All Products
Search
Document Center

Tablestore:Why does a HTTP 5XX status code occur when I use Tablestore?

Last Updated:Apr 01, 2025

Problem description

Why I use Tablestore, a 5XX status code occasionally occurs. The following table describes the 5XX HTTP status codes.

HTTP status code

Error code

Error message

503

OTSPartitionUnavailable

The partition is not available.

503

OTSServerUnavailable

Server is not available.

503

OTSServerBusy

Server is busy.

503

OTSTimeout

Operation timeout.

Cause

Tablestore is a table-based distributed serverless storage service. The Tablestore server automatically performs load balancing based on the data volume and access status of each partition. This way, data storage and access capabilities can be seamlessly scaled regardless of the capability limit of a single server.

Tablestore distributes data to different partitions base on the order of the first primary key column.
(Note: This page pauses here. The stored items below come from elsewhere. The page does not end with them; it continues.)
import Mathlib
import HarnessLib

/-!
# `ContinuumLegGivenGap` (stmt-QuantumFields-15828), line `Sketch`: the duality SELECTION RULE (card FACT 1)

Support file for the crux item stmt-QuantumFields-15828, line `Sketch` = card
`duality-selection-nlo-skewness`. The card's lever (FACT 1): off the origin the free Euclidean curvature
propagator `⟨F_{μν}(x) F_{ρσ}(0)⟩ ∝ -(δ_{νσ}∂_μ∂_ρ - δ_{νρ}∂_μ∂_σ - δ_{μσ}∂_ν∂_ρ + δ_{μρ}∂_ν∂_σ)|x|⁻²` is
built from the Hessian `H = ∂∂|x|⁻²`, which is symmetric and TRACELESS (`|x|⁻²` is harmonic on
`ℝ⁴ ∖ 0`); the two-form operator induced by a symmetric traceless `H` ANTICOMMUTES with the Hodge star
(it maps self-dual to anti-self-dual two-forms), hence every odd cycle of such operators has zero trace —
the tree-level three-point function of the six-plane action density (the Clay species `r.curvature`)
vanishes identically, so its `IsNonGaussian` witness is an order-`g²` (NLO) effect (`stub_skewWindow`).

Def-free statements over `Matrix (Fin 4) (Fin 4) ℝ` / `Matrix (Fin 6) (Fin 6) ℝ` (two-form labels
`01, 02, 03, 12, 13, 23` = `Fin 6`, first index `![0,0,0,1,1,2]`, second index `![1,2,3,2,3,3]`):
* `trace_mul_mul_eq_zero_of_anticomm` — `S² = 1` and `S Kᵢ = -Kᵢ S` (i = 1, 2, 3) ⇒ `tr (K₁ K₂ K₃) = 0`;
* `stub_hodgeSelection` (registered sub-goal) — for symmetric traceless `H`, the induced two-form operator
  anticommutes with the Hodge star;
* `trace_twoForm_triple_eq_zero` — odd (triple) cycles of induced operators of symmetric traceless
  Hessians have zero trace;
* `hessian_invNormSq_trace_eq_zero` — the explicit Hessian of `|x|⁻²` on `ℝ⁴` is traceless off `0`.

Pure finite-dimensional algebra (Mathlib only). [folklore]
-/

namespace Summit.QuantumFields.YangMills.Theorems.ContinuumLegGivenGap

open Matrix

/-- **Odd cycles vanish abstractly**: if `S * S = 1` and `S` anticommutes with `K₁, K₂, K₃`, then
`trace (K₁ * K₂ * K₃) = 0` (insert `S²`, move one `S` around the cycle by cyclicity, pick up `(-1)³`).
[folklore] -/
theorem trace_mul_mul_eq_zero_of_anticomm {n : ℕ} (S K₁ K₂ K₃ : Matrix (Fin n) (Fin n) ℝ)
    (hS : S * S = 1) (h₁ : S * K₁ = -(K₁ * S)) (h₂ : S * K₂ = -(K₂ * S)) (h₃ : S * K₃ = -(K₃ * S)) :
    Matrix.trace (K₁ * K₂ * K₃) = 0 := by
  have hcyc : Matrix.trace (K₁ * K₂ * K₃) = Matrix.trace (S * K₁ * K₂ * K₃ * S) := by
    calc Matrix.trace (K₁ * K₂ * K₃) = Matrix.trace (S * S * (K₁ * K₂ * K₃)) := by rw [hS, Matrix.one_mul]
      _ = Matrix.trace (S * (S * K₁ * K₂ * K₃)) := by simp only [Matrix.mul_assoc]
      _ = Matrix.trace (S * K₁ * K₂ * K₃ * S) := Matrix.trace_mul_comm _ _
  have hmove : S * K₁ * K₂ * K₃ * S = -(K₁ * K₂ * K₃) := by
    calc S * K₁ * K₂ * K₃ * S = -(K₁ * S) * K₂ * K₃ * S := by rw [h₁]
      _ = -(K₁ * (S * K₂) * K₃ * S) := by simp only [Matrix.neg_mul, Matrix.mul_assoc]
      _ = K₁ * (K₂ * S) * K₃ * S := by rw [h₂]; simp only [Matrix.mul_neg, Matrix.neg_mul, neg_neg]
      _ = K₁ * K₂ * (S * K₃) * S := by simp only [Matrix.mul_assoc]
      _ = -(K₁ * K₂ * (K₃ * S) * S) := by rw [h₃]; simp only [Matrix.mul_neg, Matrix.neg_mul]
      _ = -(K₁ * K₂ * K₃ * (S * S)) := by simp only [Matrix.mul_assoc]
      _ = -(K₁ * K₂ * K₃) := by rw [hS, Matrix.mul_one]
  rw [hmove, Matrix.trace_neg] at hcyc
  linarith

/-- **`stub_hodgeSelection` — the selection rule, operator form** (registered sub-goal of
stmt-QuantumFields-15828, line `Sketch`; card FACT 1): for a symmetric traceless `H : M₄(ℝ)` the induced
operator on two-forms, `K_{(μν),(ρσ)} = -(δ_{νσ}H_{μρ} - δ_{νρ}H_{μσ} - δ_{μσ}H_{νρ} + δ_{μρ}H_{νσ})` on the
labels `01,02,03,12,13,23`, ANTICOMMUTES with the Hodge star `⋆` (`(⋆F)₀₁ = F₂₃`, `(⋆F)₀₂ = -F₁₃`,
`(⋆F)₀₃ = F₁₂`): `⋆ K = -K ⋆` — `K` is bipartite between self-dual and anti-self-dual two-forms. [folklore] -/
theorem stub_hodgeSelection :
    ∀ H : Matrix (Fin 4) (Fin 4) ℝ, H.IsSymm → Matrix.trace H = 0 →
      (!![0, 0, 0, 0, 0, 1; 0, 0, 0, 0, -1, 0; 0, 0, 0, 1, 0, 0; 0, 0, 1, 0, 0, 0; 0, -1, 0, 0, 0, 0;
          1, 0, 0, 0, 0, 0] : Matrix (Fin 6) (Fin 6) ℝ) *
        Matrix.of (fun A B : Fin 6 =>
          -((if (![1, 2, 3, 2, 3, 3] : Fin 6 → Fin 4) A = (![1, 2, 3, 2, 3, 3] : Fin 6 → Fin 4) B then
              H ((![0, 0, 0, 1, 1, 2] : Fin 6 → Fin 4) A) ((![0, 0, 0, 1, 1, 2] : Fin 6 → Fin 4) B) else 0) -
            (if (![1, 2, 3, 2, 3, 3] : Fin 6 → Fin 4) A = (![0, 0, 0, 1, 1, 2] : Fin 6 → Fin 4) B then
              H ((![0, 0, 0, 1, 1, 2] : Fin 6 → Fin 4) A) ((![1, 2, 3, 2, 3, 3] : Fin 6 → Fin 4) B) else 0) -
            (if (![0, 0, 0, 1, 1, 2] : Fin 6 → Fin 4) A = (![1, 2, 3, 2, 3, 3] : Fin 6 → Fin 4) B then
              H ((![1, 2, 3, 2, 3, 3] : Fin 6 → Fin 4) A) ((![0, 0, 0, 1, 1, 2] : Fin 6 → Fin 4) B) else 0) +
            (if (![0, 0, 0, 1, 1, 2] : Fin 6 → Fin 4) A = (![0, 0, 0, 1, 1, 2] : Fin 6 → Fin 4) B then
              H ((![1, 2, 3, 2, 3, 3] : Fin 6 → Fin 4) A) ((![1, 2, 3, 2, 3, 3] : Fin 6 → Fin 4) B) else 0))) =
      -(Matrix.of (fun A B : Fin 6 =>
          -((if (![1, 2, 3, 2, 3, 3] : Fin 6 → Fin 4) A = (![1, 2, 3, 2, 3, 3] : Fin 6 → Fin 4) B then
              H ((![0, 0, 0, 1, 1, 2] : Fin 6 → Fin 4) A) ((![0, 0, 0, 1, 1, 2] : Fin 6 → Fin 4) B) else 0) -
            (if (![1, 2, 3, 2, 3, 3] : Fin 6 → Fin 4) A = (![0, 0, 0, 1, 1, 2] : Fin 6 → Fin 4) B then
              H ((![0, 0, 0, 1, 1, 2] : Fin 6 → Fin 4) A) ((![1, 2, 3, 2, 3, 3] : Fin 6 → Fin 4) B) else 0) -
            (if (![0, 0, 0, 1, 1, 2] : Fin 6 → Fin 4) A = (![1, 2, 3, 2, 3, 3] : Fin 6 → Fin 4) B then
              H ((![1, 2, 3, 2, 3, 3] : Fin 6 → Fin 4) A) ((![0, 0, 0, 1, 1, 2] : Fin 6 → Fin 4) B) else 0) +
            (if (![0, 0, 0, 1, 1, 2] : Fin 6 → Fin 4) A = (![0, 0, 0, 1, 1, 2] : Fin 6 → Fin 4) B then
              H ((![1, 2, 3, 2, 3, 3] : Fin 6 → Fin 4) A) ((![1, 2, 3, 2, 3, 3] : Fin 6 → Fin 4) B) else 0))) *
        (!![0, 0, 0, 0, 0, 1; 0, 0, 0, 0, -1, 0; 0, 0, 0, 1, 0, 0; 0, 0, 1, 0, 0, 0; 0, -1, 0, 0, 0, 0;
          1, 0, 0, 0, 0, 0] : Matrix (Fin 6) (Fin 6) ℝ)) := by
  intro H hH htr
  have hs : ∀ i j : Fin 4, H i j = H j i := fun i j => by
    simpa using congrFun (congrFun hH j) i
  have ht : H 0 0 + H 1 1 + H 2 2 + H 3 3 = 0 := by
    simpa [Matrix.trace, Fin.sum_univ_four] using htr
  ext A B
  fin_cases A <;> fin_cases B <;>
    simp [Matrix.mul_apply, Fin.sum_univ_succ, Matrix.of_apply] <;>
    linarith [hs 0 1, hs 0 2, hs 0 3, hs 1 2, hs 1 3, hs 2 3, ht]

/-- The Hodge star on two-forms of `ℝ⁴` (labels `01,02,03,12,13,23`) is an involution: `⋆ ⋆ = 1`. [folklore] -/
theorem hodgeStar_mul_self :
    (!![0, 0, 0, 0, 0, 1; 0, 0, 0, 0, -1, 0; 0, 0, 0, 1, 0, 0; 0, 0, 1, 0, 0, 0; 0, -1, 0, 0, 0, 0;
          1, 0, 0, 0, 0, 0] : Matrix (Fin 6) (Fin 6) ℝ) * (!![0, 0, 0, 0, 0, 1; 0, 0, 0, 0, -1, 0; 0, 0, 0, 1, 0, 0; 0, 0, 1, 0, 0, 0; 0, -1, 0, 0, 0, 0;
          1, 0, 0, 0, 0, 0] : Matrix (Fin 6) (Fin 6) ℝ) = 1 := by
  ext A B
  fin_cases A <;> fin_cases B <;> simp [Matrix.mul_apply, Fin.sum_univ_succ]

/-- **Odd Wick cycles vanish** (card FACT 1, trace form): for three symmetric traceless `Hᵢ : M₄(ℝ)` (in
the line: the Hessians `∂∂|·|⁻²` at the three displacements of a triangle), the triangle of induced
two-form operators has zero trace — `⋆` anticommutes with each (`stub_hodgeSelection`) and `⋆⋆ = 1`
(`trace_mul_mul_eq_zero_of_anticomm`). Hence the tree-level three-point function of the six-plane action
density of free glue vanishes at non-coincident points. [folklore] -/
theorem trace_twoForm_triple_eq_zero :
    let K : Matrix (Fin 4) (Fin 4) ℝ → Matrix (Fin 6) (Fin 6) ℝ := fun H =>
      Matrix.of (fun A B : Fin 6 =>
          -((if (![1, 2, 3, 2, 3, 3] : Fin 6 → Fin 4) A = (![1, 2, 3, 2, 3, 3] : Fin 6 → Fin 4) B then
              H ((![0, 0, 0, 1, 1, 2] : Fin 6 → Fin 4) A) ((![0, 0, 0, 1, 1, 2] : Fin 6 → Fin 4) B) else 0) -
            (if (![1, 2, 3, 2, 3, 3] : Fin 6 → Fin 4) A = (![0, 0, 0, 1, 1, 2] : Fin 6 → Fin 4) B then
              H ((![0, 0, 0, 1, 1, 2] : Fin 6 → Fin 4) A) ((![1, 2, 3, 2, 3, 3] : Fin 6 → Fin 4) B) else 0) -
            (if (![0, 0, 0, 1, 1, 2] : Fin 6 → Fin 4) A = (![1, 2, 3, 2, 3, 3] : Fin 6 → Fin 4) B then
              H ((![1, 2, 3, 2, 3, 3] : Fin 6 → Fin 4) A) ((![0, 0, 0, 1, 1, 2] : Fin 6 → Fin 4) B) else 0) +
            (if (![0, 0, 0, 1, 1, 2] : Fin 6 → Fin 4) A = (![0, 0, 0, 1, 1, 2] : Fin 6 → Fin 4) B then
              H ((![1, 2, 3, 2, 3, 3] : Fin 6 → Fin 4) A) ((![1, 2, 3, 2, 3, 3] : Fin 6 → Fin 4) B) else 0)))
    ∀ H₁ H₂ H₃ : Matrix (Fin 4) (Fin 4) ℝ, H₁.IsSymm → Matrix.trace H₁ = 0 → H₂.IsSymm → Matrix.trace H₂ = 0 →
      H₃.IsSymm → Matrix.trace H₃ = 0 → Matrix.trace (K H₁ * K H₂ * K H₃) = 0 := by
  intro K H₁ H₂ H₃ h₁ t₁ h₂ t₂ h₃ t₃
  exact trace_mul_mul_eq_zero_of_anticomm _ (K H₁) (K H₂) (K H₃) hodgeStar_mul_self
    (stub_hodgeSelection H₁ h₁ t₁) (stub_hodgeSelection H₂ h₂ t₂) (stub_hodgeSelection H₃ h₃ t₃)

/-- **Harmonicity of `|x|⁻²` on `ℝ⁴ ∖ 0`, Hessian form**: the explicit Hessian
`∂_μ∂_ν |x|⁻² = -2 δ_{μν} |x|⁻⁴ + 8 x_μ x_ν |x|⁻⁶` is symmetric and traceless for `x ≠ 0` (trace
`= -8|x|⁻⁴ + 8|x|²|x|⁻⁶ = 0`). This is what makes the free curvature propagator of `d = 4` Maxwell theory a
two-form operator of the kind covered by `stub_hodgeSelection`. [folklore] -/
theorem hessian_invNormSq_symm_trace (x : EuclideanSpace ℝ (Fin 4)) (hx : x ≠ 0) :
    (Matrix.of fun μ ν : Fin 4 =>
        -2 * (if μ = ν then (1 : ℝ) else 0) / ‖x‖ ^ 4 + 8 * x μ * x ν / ‖x‖ ^ 6).IsSymm ∧
      Matrix.trace (Matrix.of fun μ ν : Fin 4 =>
        -2 * (if μ = ν then (1 : ℝ) else 0) / ‖x‖ ^ 4 + 8 * x μ * x ν / ‖x‖ ^ 6) = 0 := by
  constructor
  · ext μ ν
    simp only [Matrix.transpose_apply, Matrix.of_apply]
    rw [eq_comm]
    by_cases h : μ = ν
    · subst h; rfl
    · simp [h, Ne.symm h, mul_right_comm]
  · have hn : ‖x‖ ≠ 0 := norm_ne_zero_iff.2 hx
    have hsq : ‖x‖ ^ 2 = ∑ i, (x i) ^ 2 := EuclideanSpace.real_norm_sq_eq x
    have htr : Matrix.trace (Matrix.of fun μ ν : Fin 4 =>
        -2 * (if μ = ν then (1 : ℝ) else 0) / ‖x‖ ^ 4 + 8 * x μ * x ν / ‖x‖ ^ 6) =
        ∑ μ : Fin 4, (-2 / ‖x‖ ^ 4 + 8 * (x μ) ^ 2 / ‖x‖ ^ 6) := by
      simp only [Matrix.trace, Matrix.diag, Matrix.of_apply, if_true]
      refine Finset.sum_congr rfl fun μ _ => ?_
      ring
    rw [htr, Finset.sum_add_distrib, Finset.sum_const, Finset.card_univ, Fintype.card_fin,
      ← Finset.sum_div, ← Finset.mul_sum, ← hsq, nsmul_eq_mul]
    have h2 : ‖x‖ ^ 2 ≠ 0 := pow_ne_zero 2 hn
    have key : 8 * ‖x‖ ^ 2 / ‖x‖ ^ 6 = 8 / ‖x‖ ^ 4 := by
      rw [show ‖x‖ ^ 6 = ‖x‖ ^ 2 * ‖x‖ ^ 4 by ring, mul_comm 8 (‖x‖ ^ 2), mul_div_mul_left _ _ h2]
    rw [key]
    push_cast
    ring

end Summit.QuantumFields.YangMills.Theorems.ContinuumLegGivenGap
Different partitions are distributed to different service nodes to provide data reading and writing services.

The dynamic load balancing mechanism of Tablestore can detect whether a partition such as P1 stores large amounts of data or processes too frequent access. In this case, the partition is split into two partitions P1 and P5. The two partitions are distributed to the service node that has lower loads.

Note

Only one partition is created when a data table is created, which provides limited concurrent read and write capabilities. The automatic load balancing mechanism delivers latency. To address these issues, contact Tablestore technical support to split a data table into multiple partitions in advance.

Tablestore uses the preceding automatic load balancing mechanism to automatically scale the storage and concurrent access capabilities without human intervention during the whole process.

Tablestore adopts the shared storage mechanism that uses partitions as logical units. Therefore, data is not migrated, but metadata of the data table is changed during load balancing. During the metadata change process, specific partitions may become unavailable to ensure data consistency. In normal cases, the unavailability lasts hundreds of milliseconds. When the workloads of the partitions are heavy, the unavailability lasts seconds. If you perform read or write operations on the partitions during the period of time, the preceding error may occur.

Solution

Retry the operation. Tablestore SDKs provide retry policies. You can specify retry policies when you initialize a Tablestore client.

Tablestore uses the API that complies with the standard Restful protocol. Due to the uncontrollable network environment, we recommend that you add a retry policy for all read and write operations to respond to network errors for fault tolerance.

Note

When you call the BatchWriteRow or BatchGetRow operation to write or read data in a batch, the data may be distributed to multiple partitions of one or more tables. A partition may be being split when you call the operation. Therefore, the batch operation is regarded successful if at least one single-row operation succeeded. When HTTP status code 200 is returned, you need to check getFailedRows()g in the response for failed single-row operations.